**WORK TO COMPLETE:**
Find the line holding "hgal hcompat).toLin (c" in the entries below. Give it again exactly, along with every line after it up to and including the line holding "(p := p) hpv).FilZeroLine".

**EXERCISE DATA:**
/-! ### §2 Kato's formula for deep formal points of good supersingular `ℤ`-models: everything discharged -/

set_option maxHeartbeats 3200000 in
include hgal hp hp2 hΔ hA in
/-- ★★★★ **Kato's explicit reciprocity law at a completion for `E = Wℤ ⊗ K_v`, `Wℤ/ℤ` with good supersingular reduction at `p ≥ 5`, at DEEP FORMAL
POINTS — no (K₂), no matching, no cocycle, no integrating-pair hypothesis.** Given the cell data (the Weil tower `e` with `heL/healt/henondeg`,
`ψ = log χ`, the de Rham binders `hinj / hde / d`), there is ONE `c ∈ F` such that for every `η ∈ Z¹(Γ_F, T_pE)`, every `P ∈ E(F)` with a `p`-power
division sequence `Q` (`Q₀ = P`; they exist, `LocalTatePairingKummerTadic.exists_divSeq`) whose base is a formal point with parameter of norm `≤ ‖p‖`,
and every `c_P ∈ F` with `ι(c_P) = p·log_ω(P)` (the classical `p`-adic elliptic logarithm of the image of `P` in `E₁(ℂ_F)`):

  **`⟨[η], P⟩ = −Tr_{F/ℚ_p}(c_P · exp*_d(η) · c)`.**

Assembly: the φ-road's honest maps at index `1` (`exists_phiRoad_periodHoms`), the capstone along the canonical matching
(`exists_const_tatePairingPoint_eq_neg_trace_of_KTwo_phiRoad_of_matching` + §1), the `T`-adic Kummer cocycle and its level classes
(`LocalTatePairingKummerTadic`), the φ-road's integrating pair `(f Λ_P, f φΛ_P)` (`phiRoad_integrating_pair`), `θ(f Λ_P) = p·log_ω P`
(`thetaBdR_bmaxPlusToBdR_logSum_divisionLiftPt`), and (K₂) PROVED on a `ℤ_p`-basis of `T_pE` (`isTeichLog_phiRoad_resolution` with the Dieudonné–Honda
relation `frobBmaxPlus_hondaTrace_logSum_divisionLiftPt_eq_zero`). [cite: Kato1993LNM1553, Ch. II Thm. 1.4.1 (3)–(4) and Lemma 1.4.3]
[cite: BlochKato1990, Ex. 3.10.1, Example 3.11] [cite: SilvermanAEC2009, Prop. VII.2.2 and VIII §2] -/
theorem exists_const_tatePairingPoint_eq_neg_trace_phiRoad_formalPoint (hp5 : 5 ≤ p)
    [(Wℤ.map (Int.castRingHom ℚ_[p])).IsElliptic] [(Wℤ.map (Int.castRingHom (ZMod p))).IsElliptic]
    (ψ : C(absoluteGaloisGroup (v.adicCompletion K), ℤ_[p])) (hψ : ∀ σ τ, ψ (σ * τ) = ψ σ + ψ τ)
    (hψlog : ∀ τ, (ψ τ : ℚ_[p]) = logCyclotomic (F := (v.adicCompletion K)) p τ)
    (heL : ∀ (c : ℤ_[p]) (S U : (AinfTop.curveF (v.adicCompletion K) Wℤ).tateModule p),
      (weilContPairingPadic (AinfTop.curveF (v.adicCompletion K) Wℤ) (v.adicCompletion K) p e hμ hadd₁ hadd₂ hgal hcompat).toLin (c • S) U =
      twistHom (v.adicCompletion K) p
        ((weilContPairingPadic (AinfTop.curveF (v.adicCompletion K) Wℤ) (v.adicCompletion K) p e hμ hadd₁ hadd₂ hgal hcompat).toLin S U) c)
    (healt : ∀ S : (AinfTop.curveF (v.adicCompletion K) Wℤ).tateModule p,
      (weilContPairingPadic (AinfTop.curveF (v.adicCompletion K) Wℤ) (v.adicCompletion K) p e hμ hadd₁ hadd₂ hgal hcompat).toLin S S = 0)
    (henondeg : ∀ S : (AinfTop.curveF (v.adicCompletion K) Wℤ).tateModule p,
      (∀ U, (weilContPairingPadic (AinfTop.curveF (v.adicCompletion K) Wℤ) (v.adicCompletion K) p e hμ hadd₁ hadd₂ hgal hcompat).toLin S U = 0) →
        S = 0)
    (hinj : letI := LocalField.padicAlgebra (v.adicCompletion K) p hpv
      (bdRPeriodRingData (F := (v.adicCompletion K)) (p := p) hpv).CupLogInjective (logCyclotomic p)
        (restrictedRationalTateRep (AinfTop.curveF (v.adicCompletion K) Wℤ) (v.adicCompletion K) p))
    (hde : letI := LocalField.padicAlgebra (v.adicCompletion K) p hpv
      ∀ η : contOneCocycles (restrictedTateRep (AinfTop.curveF (v.adicCompletion K) Wℤ) (v.adicCompletion K) p).toTopRep,
        (bdRPeriodRingData (F := (v.adicCompletion K)) (p := p) hpv).HasDualExp (logCyclotomic p)
          (restrictedRationalTateRep (AinfTop.curveF (v.adicCompletion K) Wℤ) (v.adicCompletion K) p)
          fun σ => TateModule.toRational p (η.1 σ))
    (d : letI := LocalField.padicAlgebra (v.adicCompletion K) p hpv
      (bdRPeriodRingData (F := (v.adicCompletion K)) (p := p) hpv).FilZeroLine
        (restrictedRationalTateRep (AinfTop.curveF (v.adicCompletion K) Wℤ) (v.adicCompletion K) p)) :
    letI := LocalField.padicAlgebra (v.adicCompletion K) p hpv
    ∃ c : v.adicCompletion K,
      ∀ (η : contOneCocycles (restrictedTateRep (AinfTop.curveF (v.adicCompletion K) Wℤ) (v.adicCompletion K) p).toTopRep)
        (P : ((AinfTop.curveF (v.adicCompletion K) Wℤ).baseChange (v.adicCompletion K)).toAffine.Point)
        (Q : ℕ → geomPoints ((AinfTop.curveF (v.adicCompletion K) Wℤ).baseChange (v.adicCompletion K))) (hQ : ∀ n, p • Q (n + 1) = Q n)
        (_hQ0 : Q 0 = toGeomPoints ((AinfTop.curveF (v.adicCompletion K) Wℤ).baseChange (v.adicCompletion K)) P)
        (hP1 : AinfTop.geomToC Wℤ (Q 0) ∈ kernel (NormedField.valuation (K := CompletedAlgClosure (v.adicCompletion K)))
          (curveOver (CompletedAlgClosure (v.adicCompletion K)) Wℤ)),
        ‖((zPt (AinfTop.geomToC Wℤ (Q 0)) hP1 : CBall (v.adicCompletion K)) : CompletedAlgClosure (v.adicCompletion K))‖ ≤
            ‖(p : CompletedAlgClosure (v.adicCompletion K))‖ →
        ∀ cP : v.adicCompletion K,
          algebraMap (v.adicCompletion K) (CompletedAlgClosure (v.adicCompletion K)) cP =
            (p : CompletedAlgClosure (v.adicCompletion K)) *
              padicLogPointFiniteExt (NormedField.valuation (K := CompletedAlgClosure (v.adicCompletion K)))
                (curveOver (CompletedAlgClosure (v.adicCompletion K)) Wℤ) p
                (ptOfZ (CompletedAlgClosure (v.adicCompletion K)) Wℤ (zPt (AinfTop.geomToC Wℤ (Q 0)) hP1)) →
          ((tatePairingPoint (AinfTop.curveF (v.adicCompletion K) Wℤ) (v.adicCompletion K) p e hμ hadd₁ hadd₂ hgal hcompat
              (oneCocycleClass _ η) P : ℤ_[p]) : ℚ_[p]) =
            -Algebra.trace ℚ_[p] (v.adicCompletion K) (cP * (expStarCoord (AinfTop.curveF (v.adicCompletion K) Wℤ) hpv d η * c)) := by
  -- the φ-road's honest period maps at index `N = 1`
  obtain ⟨Lh, Pω₀, Pη₀, hLh, hPω₀, hPη₀, hPωω, hPω₀Z, hPη₀Z, hPω₀g, hPη₀g, hfil₀⟩ :=
    AinfTop.exists_phiRoad_periodHoms (F := (v.adicCompletion K)) Wℤ (hθ := surjective_fontaineTheta_integerC hpv) (N := 1) le_rfl
  -- the capstone with the φ-road's maps along the canonical matching `em = θ_∞ ≫ e`
  -- (partial application first, then the de Rham line `d`: a one-shot complete application of the generic theorem at
  -- `W := curveF F Wℤ` costs minutes of elaboration, the two-step form seconds)
  have hpart := exists_const_tatePairingPoint_eq_neg_trace_of_KTwo_phiRoad_of_matching v
    (AinfTop.curveF (v.adicCompletion K) Wℤ) e hμ hadd₁ hadd₂ hgal hcompat hpv Wℤ hp5 hΔ hA
    ((tateModuleEquiv (AinfTop.curveF (v.adicCompletion K) Wℤ) (v.adicCompletion K) p).trans
      (AinfTop.tateGeomEquivTatePtSS (v.adicCompletion K) Wℤ p hp hp2 hΔ hA))
    (em_phiRoad_canonical_smul v Wℤ hp hp2 hΔ hA) le_rfl hLh hPω₀ hPη₀ hPωω hPω₀Z hPη₀Z hPω₀g hPη₀g hfil₀ ψ hψ hψlog
    heL healt henondeg hinj hde
  obtain ⟨cL, c, -, -, hmain⟩ := hpart d
  clear hpart
  have hPωapp : ∀ a, (Pω₀.comp ((tateModuleEquiv (AinfTop.curveF (v.adicCompletion K) Wℤ) (v.adicCompletion K) p).trans
      (AinfTop.tateGeomEquivTatePtSS (v.adicCompletion K) Wℤ p hp hp2 hΔ hA)).toAddMonoidHom) a =
      Pω₀ (((tateModuleEquiv (AinfTop.curveF (v.adicCompletion K) Wℤ) (v.adicCompletion K) p).trans
      (AinfTop.tateGeomEquivTatePtSS (v.adicCompletion K) Wℤ p hp hp2 hΔ hA)) a) := fun _ => rfl
  have hPηapp : ∀ a, (Pη₀.comp ((tateModuleEquiv (AinfTop.curveF (v.adicCompletion K) Wℤ) (v.adicCompletion K) p).trans
      (AinfTop.tateGeomEquivTatePtSS (v.adicCompletion K) Wℤ p hp hp2 hΔ hA)).toAddMonoidHom) a =
      Pη₀ (((tateModuleEquiv (AinfTop.curveF (v.adicCompletion K) Wℤ) (v.adicCompletion K) p).trans
      (AinfTop.tateGeomEquivTatePtSS (v.adicCompletion K) Wℤ p hp hp2 hΔ hA)) a) := fun _ => rfl
  refine ⟨c, fun η P Q hQ hQ0 hP1 hu cP hcP => ?_⟩
  -- the `T`-adic Kummer cocycle of `P`, its level classes, and its image `κ_u` under `em`
  have hfix : ∀ σ : absoluteGaloisGroup (v.adicCompletion K), σ • Q 0 = Q 0 :=
    gal_smul_divSeq_zero (AinfTop.curveF (v.adicCompletion K) Wℤ) (v.adicCompletion K) hQ0
  have hker := AinfTop.geomToC_divSeq_mem_kernel Wℤ hp hp2 hΔ hA hQ hP1
  obtain ⟨κ, hκ⟩ := exists_contOneCocycles_tadicKummer (AinfTop.curveF (v.adicCompletion K) Wℤ) (v.adicCompletion K) p hQ hfix
  have h1 := cohomologyMap_tateProjMor_oneCocycleClass_eq_kummerLevelClass (AinfTop.curveF (v.adicCompletion K) Wℤ)
    (v.adicCompletion K) p hQ hQ0 κ hκ
  have hemκ : ∀ τ, ((tateModuleEquiv (AinfTop.curveF (v.adicCompletion K) Wℤ) (v.adicCompletion K) p).trans
      (AinfTop.tateGeomEquivTatePtSS (v.adicCompletion K) Wℤ p hp hp2 hΔ hA)) (κ.1 τ) =
      AinfTop.kummerCocycle Wℤ (fun n => zPt (AinfTop.geomToC Wℤ (Q n)) (hker n)) (AinfTop.mulPC_zPt_divSeq Wℤ hQ hker)
        (AinfTop.galCBall_zPt_divSeq_zero Wℤ hfix hker) τ :=
    em_tadicKummer_eq_kummerCocycle v Wℤ hp hp2 hΔ hA hQ hfix hker κ hκ
  -- the division sequence `u = z(Q)` of `Ŵℤ(𝔪_ℂ)` and a witness `ι[ũ] = p·z` at index `1`
  have hu1 : ‖((((fun n => zPt (AinfTop.geomToC Wℤ (Q n)) (hker n)) 0 : (maxNilIdealC (v.adicCompletion K)).toIdeal) :
      CBall (v.adicCompletion K)) : CompletedAlgClosure (v.adicCompletion K))‖ ^ 1 ≤ ‖(p : CompletedAlgClosure (v.adicCompletion K))‖ := by
    rw [pow_one]; exact hu
  have hmem := AinfTop.pow_coe_val_nsmul_divisionLiftPt_mem Wℤ (hθ := surjective_fontaineTheta_integerC hpv)
    (u := fun n => zPt (AinfTop.geomToC Wℤ (Q n)) (hker n)) (AinfTop.mulPC_zPt_divSeq Wℤ hQ hker) hu1 1
  rw [one_nsmul] at hmem
  obtain ⟨z, hz⟩ := exists_algebraMap_pow_eq_natCast_mul (F := (v.adicCompletion K)) (p := p) hmem
  -- the φ-road's integrating pair `(b_ω, b_η) = (f Λ_P, f φΛ_P)` of `κ`
  obtain ⟨bω, bη, hbω, hbη⟩ : ∃ bω bη : BdRPlusTop (v.adicCompletion K) p,
      bω = BdRPlusTop.of (v.adicCompletion K) p (bmaxPlusToBdR (v.adicCompletion K) p
        (PadicLogSeries.logSum ((algebraMap (Ainf (p := p) (v.adicCompletion K)) (bmaxZero (v.adicCompletion K) p)).comp zpToAinf)
          (GaloisContinuity.formalLogNum Wℤ p) 1
          (algebraMap (Ainf (p := p) (v.adicCompletion K)) (bmaxZero (v.adicCompletion K) p)
            ((AinfTop.of (v.adicCompletion K) p).symm (((AinfTop.divisionLiftPt Wℤ (surjective_fontaineTheta_integerC hpv)
              (fun n => zPt (AinfTop.geomToC Wℤ (Q n)) (hker n)) (AinfTop.mulPC_zPt_divSeq Wℤ hQ hker)).val :
                (AinfTop.nilTheta (v.adicCompletion K) p (surjective_fontaineTheta_integerC hpv)).toIdeal) : AinfTop (v.adicCompletion K) p))) z)) ∧
      bη = BdRPlusTop.of (v.adicCompletion K) p (bmaxPlusToBdR (v.adicCompletion K) p (frobBmaxPlus (v.adicCompletion K) p
        (PadicLogSeries.logSum ((algebraMap (Ainf (p := p) (v.adicCompletion K)) (bmaxZero (v.adicCompletion K) p)).comp zpToAinf)
          (GaloisContinuity.formalLogNum Wℤ p) 1
          (algebraMap (Ainf (p := p) (v.adicCompletion K)) (bmaxZero (v.adicCompletion K) p)
            ((AinfTop.of (v.adicCompletion K) p).symm (((AinfTop.divisionLiftPt Wℤ (surjective_fontaineTheta_integerC hpv)
              (fun n => zPt (AinfTop.geomToC Wℤ (Q n)) (hker n)) (AinfTop.mulPC_zPt_divSeq Wℤ hQ hker)).val :
                (AinfTop.nilTheta (v.adicCompletion K) p (surjective_fontaineTheta_integerC hpv)).toIdeal) : AinfTop (v.adicCompletion K) p))) z))) :=
    ⟨_, _, rfl, rfl⟩
  have hpair := fun σ => AinfTop.phiRoad_integrating_pair Wℤ (u := fun n => zPt (AinfTop.geomToC Wℤ (Q n)) (hker n))
    (AinfTop.mulPC_zPt_divSeq Wℤ hQ hker) (AinfTop.galCBall_zPt_divSeq_zero Wℤ hfix hker) le_rfl hu1 hz hLh hPω₀ hPη₀ σ
  have h2 : ∀ τ, (Pω₀.comp ((tateModuleEquiv (AinfTop.curveF (v.adicCompletion K) Wℤ) (v.adicCompletion K) p).trans
      (AinfTop.tateGeomEquivTatePtSS (v.adicCompletion K) Wℤ p hp hp2 hΔ hA)).toAddMonoidHom) (κ.1 τ) =
      BdRPlusTop.gal (v.adicCompletion K) p τ bω - bω := fun τ => by
    rw [hPωapp, hemκ τ, hbω]
    exact (hpair τ).1
  have h3 : ∀ τ, (Pη₀.comp ((tateModuleEquiv (AinfTop.curveF (v.adicCompletion K) Wℤ) (v.adicCompletion K) p).trans
      (AinfTop.tateGeomEquivTatePtSS (v.adicCompletion K) Wℤ p hp hp2 hΔ hA)).toAddMonoidHom) (κ.1 τ) =
      BdRPlusTop.gal (v.adicCompletion K) p τ bη - bη := fun τ => by
    rw [hPηapp, hemκ τ, hbη]
    exact (hpair τ).2
  -- `θ(b_ω) = p·log_ω(P) = ι(c_P)`
  have h4 : thetaBdR ((BdRPlusTop.of (v.adicCompletion K) p).symm bω) = algebraMap (v.adicCompletion K) (CompletedAlgClosure (v.adicCompletion K)) cP := by
    have hθ1 := AinfTop.thetaBdR_bmaxPlusToBdR_logSum_divisionLiftPt (hθ := surjective_fontaineTheta_integerC hpv) Wℤ hpv
      (u := fun n => zPt (AinfTop.geomToC Wℤ (Q n)) (hker n)) (AinfTop.mulPC_zPt_divSeq Wℤ hQ hker) hu hz
    rw [hbω, RingEquiv.symm_apply_apply, hθ1]
    exact hcP.symm
  -- (K₂) on a `ℤ_p`-basis of `T_pE`: PROVED by the φ-road (Dieudonné–Honda relation + fundamental exact sequence)
  haveI := module_free_tateModule_holds (AinfTop.curveF (v.adicCompletion K) Wℤ) p
  haveI := module_finite_tateModule_holds (AinfTop.curveF (v.adicCompletion K) Wℤ) p
  have hΛ := AinfTop.frobBmaxPlus_hondaTrace_logSum_divisionLiftPt_eq_zero Wℤ
    (u := fun n => zPt (AinfTop.geomToC Wℤ (Q n)) (hker n)) (AinfTop.mulPC_zPt_divSeq Wℤ hQ hker) le_rfl hz
  obtain ⟨b, -⟩ : ∃ _b : Module.Basis (Module.Free.ChooseBasisIndex ℤ_[p] ((AinfTop.curveF (v.adicCompletion K) Wℤ).tateModule p)) ℤ_[p]
      ((AinfTop.curveF (v.adicCompletion K) Wℤ).tateModule p), True := ⟨Module.Free.chooseBasis ℤ_[p] _, trivial⟩
  have hK : ∀ i, ∃ M : ℕ, IsTeichLog 2 ((BdRPlusTop.of (v.adicCompletion K) p).symm ((p : BdRPlusTop (v.adicCompletion K) p) ^ M *
      ((Pη₀.comp ((tateModuleEquiv (AinfTop.curveF (v.adicCompletion K) Wℤ) (v.adicCompletion K) p).trans
      (AinfTop.tateGeomEquivTatePtSS (v.adicCompletion K) Wℤ p hp hp2 hΔ hA)).toAddMonoidHom) (b i) * bω -
        (Pω₀.comp ((tateModuleEquiv (AinfTop.curveF (v.adicCompletion K) Wℤ) (v.adicCompletion K) p).trans
      (AinfTop.tateGeomEquivTatePtSS (v.adicCompletion K) Wℤ p hp hp2 hΔ hA)).toAddMonoidHom) (b i) * bη))) := fun i => by
    rw [hPωapp, hPηapp, hbω, hbη]
    exact AinfTop.isTeichLog_phiRoad_resolution Wℤ (surjective_fontaineTheta_integerC hpv) hpv le_rfl hLh hPω₀ hPη₀ hΛ _
      (k := 2) (by norm_num)
  -- (again partial applications of the local `hmain`, then the last argument)
  have hm2 := hmain η κ P h1 bω bη cP h2 h3 h4 b
  clear hmain
  exact hm2 hK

**RESPONSE TO THE EXERCISE:**
      (weilContPairingPadic (AinfTop.curveF (v.adicCompletion K) Wℤ) (v.adicCompletion K) p e hμ hadd₁ hadd₂ hgal hcompat).toLin (c • S) U =
      twistHom (v.adicCompletion K) p
        ((weilContPairingPadic (AinfTop.curveF (v.adicCompletion K) Wℤ) (v.adicCompletion K) p e hμ hadd₁ hadd₂ hgal hcompat).toLin S U) c)
    (healt : ∀ S : (AinfTop.curveF (v.adicCompletion K) Wℤ).tateModule p,
      (weilContPairingPadic (AinfTop.curveF (v.adicCompletion K) Wℤ) (v.adicCompletion K) p e hμ hadd₁ hadd₂ hgal hcompat).toLin S S = 0)
    (henondeg : ∀ S : (AinfTop.curveF (v.adicCompletion K) Wℤ).tateModule p,
      (∀ U, (weilContPairingPadic (AinfTop.curveF (v.adicCompletion K) Wℤ) (v.adicCompletion K) p e hμ hadd₁ hadd₂ hgal hcompat).toLin S U = 0) →
        S = 0)
    (hinj : letI := LocalField.padicAlgebra (v.adicCompletion K) p hpv
      (bdRPeriodRingData (F := (v.adicCompletion K)) (p := p) hpv).CupLogInjective (logCyclotomic p)
        (restrictedRationalTateRep (AinfTop.curveF (v.adicCompletion K) Wℤ) (v.adicCompletion K) p))
    (hde : letI := LocalField.padicAlgebra (v.adicCompletion K) p hpv
      ∀ η : contOneCocycles (restrictedTateRep (AinfTop.curveF (v.adicCompletion K) Wℤ) (v.adicCompletion K) p).toTopRep,
        (bdRPeriodRingData (F := (v.adicCompletion K)) (p := p) hpv).HasDualExp (logCyclotomic p)
          (restrictedRationalTateRep (AinfTop.curveF (v.adicCompletion K) Wℤ) (v.adicCompletion K) p)
          fun σ => TateModule.toRational p (η.1 σ))
    (d : letI := LocalField.padicAlgebra (v.adicCompletion K) p hpv
      (bdRPeriodRingData (F := (v.adicCompletion K)) (p := p) hpv).FilZeroLine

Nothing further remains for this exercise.